Pourquoi tant de hargne? «Parce que le selfie typique ne présente pas une femme qui vient de compléter un triathlon Ironman [...] mais tout simplement, littéralement, la photo du visage d'une femme qui ne parle pas.» En un résumé: «Le selfie n'est pas une manifestation d'une quelconque fierté, mais une quête d'affirmation.»

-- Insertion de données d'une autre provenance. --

import Mathlib
import HarnessLib
import HarnessLib.Audit
import Summits.ValiantsHypothesis.ValiantsHypothesis.Theorems.LacunarySymmetroidMatrixDescartesZeroChangeConcavityBudgetPureT5
import Summits.ValiantsHypothesis.ValiantsHypothesis.Theorems.LacunarySymmetroidMatrixDescartesZeroChangeConcavityBudgetDipPosition

/-!
# ValiantsHypothesis / LacunarySymmetroid — crux `MatrixDescartes` (stmt-ValiantsHypothesis-18050, V1), LINE (A) «product_plus_one»:
# THE DIP TRAIN OF A WINDOW IS SHORT — pull bounds at a dip and the monotone pull `B/t^a`

Tenth part of the concavity budget (✓ `…DipPosition`: dips are early, `a·m < (c−a)·#U`).  Pure `(+,−,−)` company, `0 < a < c`, `m ≥ 1`;
at `t > 0` off the roots write `U(t) = {j : g_j(t) > 0}` (unswitched rows), `S(t)` the rest, `φ_j = t g_j′/g_j`, and
`B(t) = Σ_{U} (−φ_j)` the unswitched PULL (`= Σ_S φ_j` at a critical point).

* `pureT5_dip_pull_bounds` — at a dip `t`: `S ≠ ∅`, `a·#S < B(t)` and `m·B(t) ≤ (c−a)·#S·#U` (the two Cauchy–Schwarz sides of the dip
  inequality, exported; ★ `pureT5_dip_early` is their quotient);
* `pureT5_pull_mul_pow_le` — the pull per `t^a` increases: for `0 < z₁ ≤ z₂` with the same unswitched set, `B(z₁)·z₂^a ≤ B(z₂)·z₁^a`
  (row by row: `(a|a₁| + c|a₂|t^{c−a})/g(t)` has increasing numerator and decreasing positive denominator);
* ★ `pureT5_dip_train_short` — for a critical point `z₁` and a dip `z₂ ≥ z₁` with no root on `[z₁, z₂]`:
  `a·m·z₂^a < (c−a)·#U·z₁^a`.  So the whole bad block of a window (which starts at its first critical point, ✓ `pureT5_bad_after_bad`)
  carries its dips within the factor `((c−a)·#U/(a·m))^{1/a} < ((c−a)/a)^{1/a}` of the first critical point: in `s = log t` the dip train
  of a window is shorter than `(1/a)·log((c−a)/a)`, uniformly in `m` and in the window.

HONEST FRAMING: a LOCALISATION (length of the dip train), not a count; def-free, no named facts, no sorry, standard axioms; closes NO stub
by name; `OneChangeFloorK3`, `MatrixDescartes` (stmt-ValiantsHypothesis-18050) OPEN; `VP ≠ VNP` is NOT proved and nothing here bears on it.

[folklore] Elementary real analysis (Cauchy–Schwarz) and counting; no citation needed.
-/

set_option linter.dupNamespace false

Le magazine Slate a quant à lui proposé une analyse radicalement opposée du phénomène: «Les selfies sont bons pour les filles», a-t-il au contraire titré. «Si vous n'y voyez qu'une vague de narcissisme, vous risquez de rater toutes ces autres manifestations de filles qui s'entraînent à se promouvoir, un geste d'autopromotion qu'on encourage davantage chez les garçons, et qui finit par leur servir toute leur vie, quand vient le temps de négocier un salaire, ou une promotion. [...] Le selfie est finalement une manière de dire: regardez, moi je me trouve belle, heureuse, drôle, sexy, pas vous? Une question qu'une fille ne pourrait par ailleurs jamais poser sans se faire juger.»

#365feministselfie

C'est donc dans ce contexte de débat entourant la dimension féministe du selfie que Veronica Arreola a lancé son projet #365feministselfie, à la fois sur Tumblr, Twitter, Facebook et Instagram, invitant tous les intéressés à se manifester (quelques hommes participent aussi), et ce, quotidiennement, pendant un an.

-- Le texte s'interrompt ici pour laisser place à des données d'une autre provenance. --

/-- The envelope is `1`-periodic. [ours; elementary] -/
theorem envFun_periodic (a b δ : ℝ) : Function.Periodic (envFun a b δ) 1 := fun y => by
  simp [envFun, Int.fract_add_one]

/-- The representatives are smooth. [ours; elementary] -/
theorem contDiff_envAux (a b δ : ℝ) (n : ℤ) : ContDiff ℝ ∞ (envAux a b δ n) := by
  have h1 : ContDiff ℝ ∞ fun z : ℝ => (z - n - a) / δ :=
    ((contDiff_id.sub contDiff_const).sub contDiff_const).div_const _
  have h2 : ContDiff ℝ ∞ fun z : ℝ => (z - n - b + δ) / δ :=
    (((contDiff_id.sub contDiff_const).sub contDiff_const).add contDiff_const).div_const _
  unfold envAux
  exact (Real.smoothTransition.contDiff.comp h1).mul
    (contDiff_const.sub (Real.smoothTransition.contDiff.comp h2))

/-- On the period containing `y` the envelope is its representative. [ours; bookkeeping] -/
theorem envFun_eq_aux {y z : ℝ} (hz : ⌊z⌋ = ⌊y⌋) : envFun a b δ z = envAux a b δ ⌊y⌋ z := by
  simp only [envFun, envAux, Int.fract, hz]

/-- Near a non-integer the envelope coincides with a smooth global function. [ours; elementary] -/
theorem envFun_eventuallyEq_aux {y : ℝ} (hy : Int.fract y ≠ 0) :
    envFun a b δ =ᶠ[𝓝 y] envAux a b δ ⌊y⌋ := by
  have h1 : (⌊y⌋ : ℝ) < y := by
    refine lt_of_le_of_ne (Int.floor_le y) fun h => hy ?_
    rw [Int.fract, h, sub_self]
  have h2 : y < ⌊y⌋ + 1 := Int.lt_floor_add_one y
  have hfl : ∀ᶠ z in 𝓝 y, ⌊z⌋ = ⌊y⌋ := by
    filter_upwards [Ioo_mem_nhds h1 h2] with z hz
    exact Int.floor_eq_iff.2 ⟨hz.1.le, hz.2⟩
  exact hfl.mono fun z hz => envFun_eq_aux hz

/-- Near an integer `n` the envelope coincides with the representative of the PREVIOUS period `[n−1, n)`:
to the right of `n` (inside `fract < a`) both vanish. [ours; elementary] -/
theorem envFun_eventuallyEq_aux_of_fract_eq_zero (hδ : 0 < δ) (ha : 0 < a) (hb : b ≤ 1) {y : ℝ}
    (hy : Int.fract y = 0) : envFun a b δ =ᶠ[𝓝 y] envAux a b δ (⌊y⌋ - 1) := by
  have hyn : y = ⌊y⌋ := by
    have h := hy; rw [Int.fract, sub_eq_zero] at h; exact h
  set n : ℤ := ⌊y⌋ with hn
  have hlo : (n : ℝ) - 1 < y := by rw [hyn]; linarith
  have hhi : y < (n : ℝ) + min a 1 := by rw [hyn]; linarith [lt_min ha one_pos]
  filter_upwards [Ioo_mem_nhds hlo hhi] with z hz
  have hza : z < n + a := lt_of_lt_of_le hz.2 (by linarith [min_le_left a 1])
  have hz1 : z < n + 1 := lt_of_lt_of_le hz.2 (by linarith [min_le_right a 1])
  rcases lt_or_ge z (n : ℝ) with hzn | hzn
  · -- previous period: literally the representative
    have hfl : ⌊z⌋ = n - 1 := Int.floor_eq_iff.2 ⟨by push_cast; linarith [hz.1], by push_cast; linarith⟩
    have h := envFun_eq_aux (a := a) (b := b) (δ := δ) (y := z) (z := z) rfl
    rw [hfl] at h
    exact h
  · -- current period, `fract z = z - n < a`: both sides vanish
    have hfl : ⌊z⌋ = n := Int.floor_eq_iff.2 ⟨hzn, hz1⟩
    have hfr : Int.fract z = z - n := by rw [Int.fract, hfl]
    have h1 : (Int.fract z - a) / δ ≤ 0 :=
      div_nonpos_of_nonpos_of_nonneg (by rw [hfr]; linarith) hδ.le
    have h2 : 1 ≤ (z - ((n - 1 : ℤ) : ℝ) - b + δ) / δ := by
      rw [le_div_iff₀ hδ]; push_cast; linarith
    simp only [envFun, envAux, Real.smoothTransition.zero_of_nonpos h1, Real.smoothTransition.one_of_one_le h2,
      zero_mul, sub_self, mul_zero]

/-- **The envelope is smooth** (`0 < δ`, `0 < a`, `b ≤ 1`). [ours; elementary] -/
theorem contDiff_envFun (hδ : 0 < δ) (ha : 0 < a) (hb : b ≤ 1) : ContDiff ℝ ∞ (envFun a b δ) := by
  refine contDiff_iff_contDiffAt.2 fun y => ?_
  by_cases hy : Int.fract y = 0
  · exact (contDiff_envAux a b δ (⌊y⌋ - 1)).contDiffAt.congr_of_eventuallyEq
      (envFun_eventuallyEq_aux_of_fract_eq_zero hδ ha hb hy)
  · exact (contDiff_envAux a b δ ⌊y⌋).contDiffAt.congr_of_eventuallyEq (envFun_eventuallyEq_aux hy)

/-- **The plateau envelope `env a b δ` as a smooth `1`-periodic profile.** [ours; elementary] -/
def env (a b : ℝ) (hδ : 0 < δ) (ha : 0 < a) (hb : b ≤ 1) : ShearProfile where
  toFun := envFun a b δ
  periodic' := envFun_periodic a b δ
  contDiff' := contDiff_envFun hδ ha hb

/-- Values of the envelope profile. [ours; bookkeeping] -/
@[simp]
theorem env_apply (hδ : 0 < δ) (ha : 0 < a) (hb : b ≤ 1) (y : ℝ) : env a b hδ ha hb y = envFun a b δ y := rfl

/-! ## 2. Values: range `[0,1]`, plateau, support -/

/-- `0 ≤ env ≤ 1`. [ours; elementary] -/
theorem envFun_mem_Icc (a b δ y : ℝ) : envFun a b δ y ∈ Icc (0 : ℝ) 1 := by
  have ha0 := Real.smoothTransition.nonneg ((Int.fract y - a) / δ)
  have ha1 := Real.smoothTransition.le_one ((Int.fract y - a) / δ)
  have hb0 := Real.smoothTransition.nonneg ((Int.fract y - b + δ) / δ)
  have hb1 := Real.smoothTransition.le_one ((Int.fract y - b + δ) / δ)
  constructor
  · exact mul_nonneg ha0 (by linarith)
  · calc envFun a b δ y ≤ 1 * 1 := mul_le_mul ha1 (by linarith) (by linarith) zero_le_one
      _ = 1 := one_mul 1

/-- **Plateau: `env = 1` where `a + δ ≤ fract y ≤ b − δ`.** [ours; elementary] -/
theorem envFun_eq_one (hδ : 0 < δ) {y : ℝ} (hy1 : a + δ ≤ Int.fract y) (hy2 : Int.fract y ≤ b - δ) :
    envFun a b δ y = 1 := by
  have h1 : Real.smoothTransition ((Int.fract y - a) / δ) = 1 :=
    Real.smoothTransition.one_of_one_le (by rw [le_div_iff₀ hδ]; linarith)
  have h2 : Real.smoothTransition ((Int.fract y - b + δ) / δ) = 0 :=
    Real.smoothTransition.zero_of_nonpos (div_nonpos_of_nonpos_of_nonneg (by linarith) hδ.le)
  rw [envFun, h1, h2]; norm_num

/-- **Support, left: `env = 0` where `fract y ≤ a`.** [ours; elementary] -/
theorem envFun_eq_zero_of_le (hδ : 0 < δ) {y : ℝ} (hy : Int.fract y ≤ a) : envFun a b δ y = 0 := by
  have h1 : Real.smoothTransition ((Int.fract y - a) / δ) = 0 :=
    Real.smoothTransition.zero_of_nonpos (div_nonpos_of_nonpos_of_nonneg (by linarith) hδ.le)
  rw [envFun, h1, zero_mul]

/-- **Support, right: `env = 0` where `b ≤ fract y`.** [ours; elementary] -/
theorem envFun_eq_zero_of_ge (hδ : 0 < δ) {y : ℝ} (hy : b ≤ Int.fract y) : envFun a b δ y = 0 := by
  have h2 : Real.smoothTransition ((Int.fract y - b + δ) / δ) = 1 :=
    Real.smoothTransition.one_of_one_le (by rw [le_div_iff₀ hδ]; linarith)
  rw [envFun, h2]; norm_num

/-- Where the envelope does not vanish, `a < fract y < b`. [ours; elementary] -/
theorem fract_mem_of_envFun_ne_zero (hδ : 0 < δ) {y : ℝ} (h : envFun a b δ y ≠ 0) :
    a < Int.fract y ∧ Int.fract y < b := by
  by_contra hc
  rw [not_and_or, not_lt, not_lt] at hc
  rcases hc with hc | hc
  · exact h (envFun_eq_zero_of_le hδ hc)
  · exact h (envFun_eq_zero_of_ge hδ hc)

/-- Real form of the support on `[0,1]`: `env = 0` on `[0, a]` and on `[b, 1]` (`0 ≤ a < 1`). [ours; elementary] -/
theorem envFun_eq_zero_of_mem (hδ : 0 < δ) (ha0 : 0 ≤ a) (ha1 : a < 1) {t : ℝ}
    (ht : t ∈ Icc (0 : ℝ) a ∨ t ∈ Icc b 1) : envFun a b δ t = 0 := by
  rcases ht with h | h
  · have hf : Int.fract t = t := Int.fract_eq_self.2 ⟨h.1, by linarith [h.2]⟩
    exact envFun_eq_zero_of_le hδ (by rw [hf]; exact h.2)
  · rcases eq_or_lt_of_le h.2 with h1 | h1
    · rw [h1]
      refine envFun_eq_zero_of_le hδ ?_
      rw [Int.fract_one]; exact ha0
    · rcases lt_or_ge t 0 with h0 | h0
      · -- then `b ≤ t < 0 ≤ fract t`
        have hb0 : b < 0 := lt_of_le_of_lt h.1 h0
        exact envFun_eq_zero_of_ge hδ (by linarith [Int.fract_nonneg t])
      · have hf : Int.fract t = t := Int.fract_eq_self.2 ⟨h0, h1⟩
        exact envFun_eq_zero_of_ge hδ (by rw [hf]; exact h.1)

«Moi, j'aime les selfies, parce que je trouve qu'ils permettent d'immortaliser un moment, se justifie-t-elle simplement. Voici de quoi a l'air une mère. Non, ça n'est pas toujours beau. C'est une prise de position à la fois individuelle et politique.» Et à voir la réaction, certes difficile à chiffrer, due à la multitude de plateformes ici impliquées, elle a frappé dans le mille. «Je ne compte plus les commentaires de femmes qui ont publié leurs photos en écrivant: personne ne me dit que je suis belle, je ne vois jamais des femmes de couleur comme moi dans les médias, etc. Tellement de femmes ont réagi en expliquant pourquoi les selfies sont une bonne chose pour elles ! Si on a une belle journée, et qu'on veut le partager, non mais où est le mal?»

Vu d'ici

La jeune féministe Léa Clermont-Dion ne croit pas que le selfie soit féministe en soi. Selon elle, il est tout simplement le fruit de notre société individualiste, «plutôt narcissique». Certes, les femmes s'assument aujourd'hui clairement beaucoup plus qu'il y a 50 ans. «Peut-être qu'il y a un petit "girl power" à travers ça, concède-t-elle, mais il y a aussi une volonté d'attention qui frôle parfois le pathétique. Et ça, ça n'est pas du féminisme.» Le projet #365feministselfie est toutefois bien différent, croit-elle. «Ce qui est intéressant dans ce projet-ci, poursuit-elle, c'est qu'on voit qu'il y a un geste derrière, une instrumentalisation, un message. C'est une volonté de s'exposer.» Une volonté par définition revendicatrice. Et bel et bien féministe.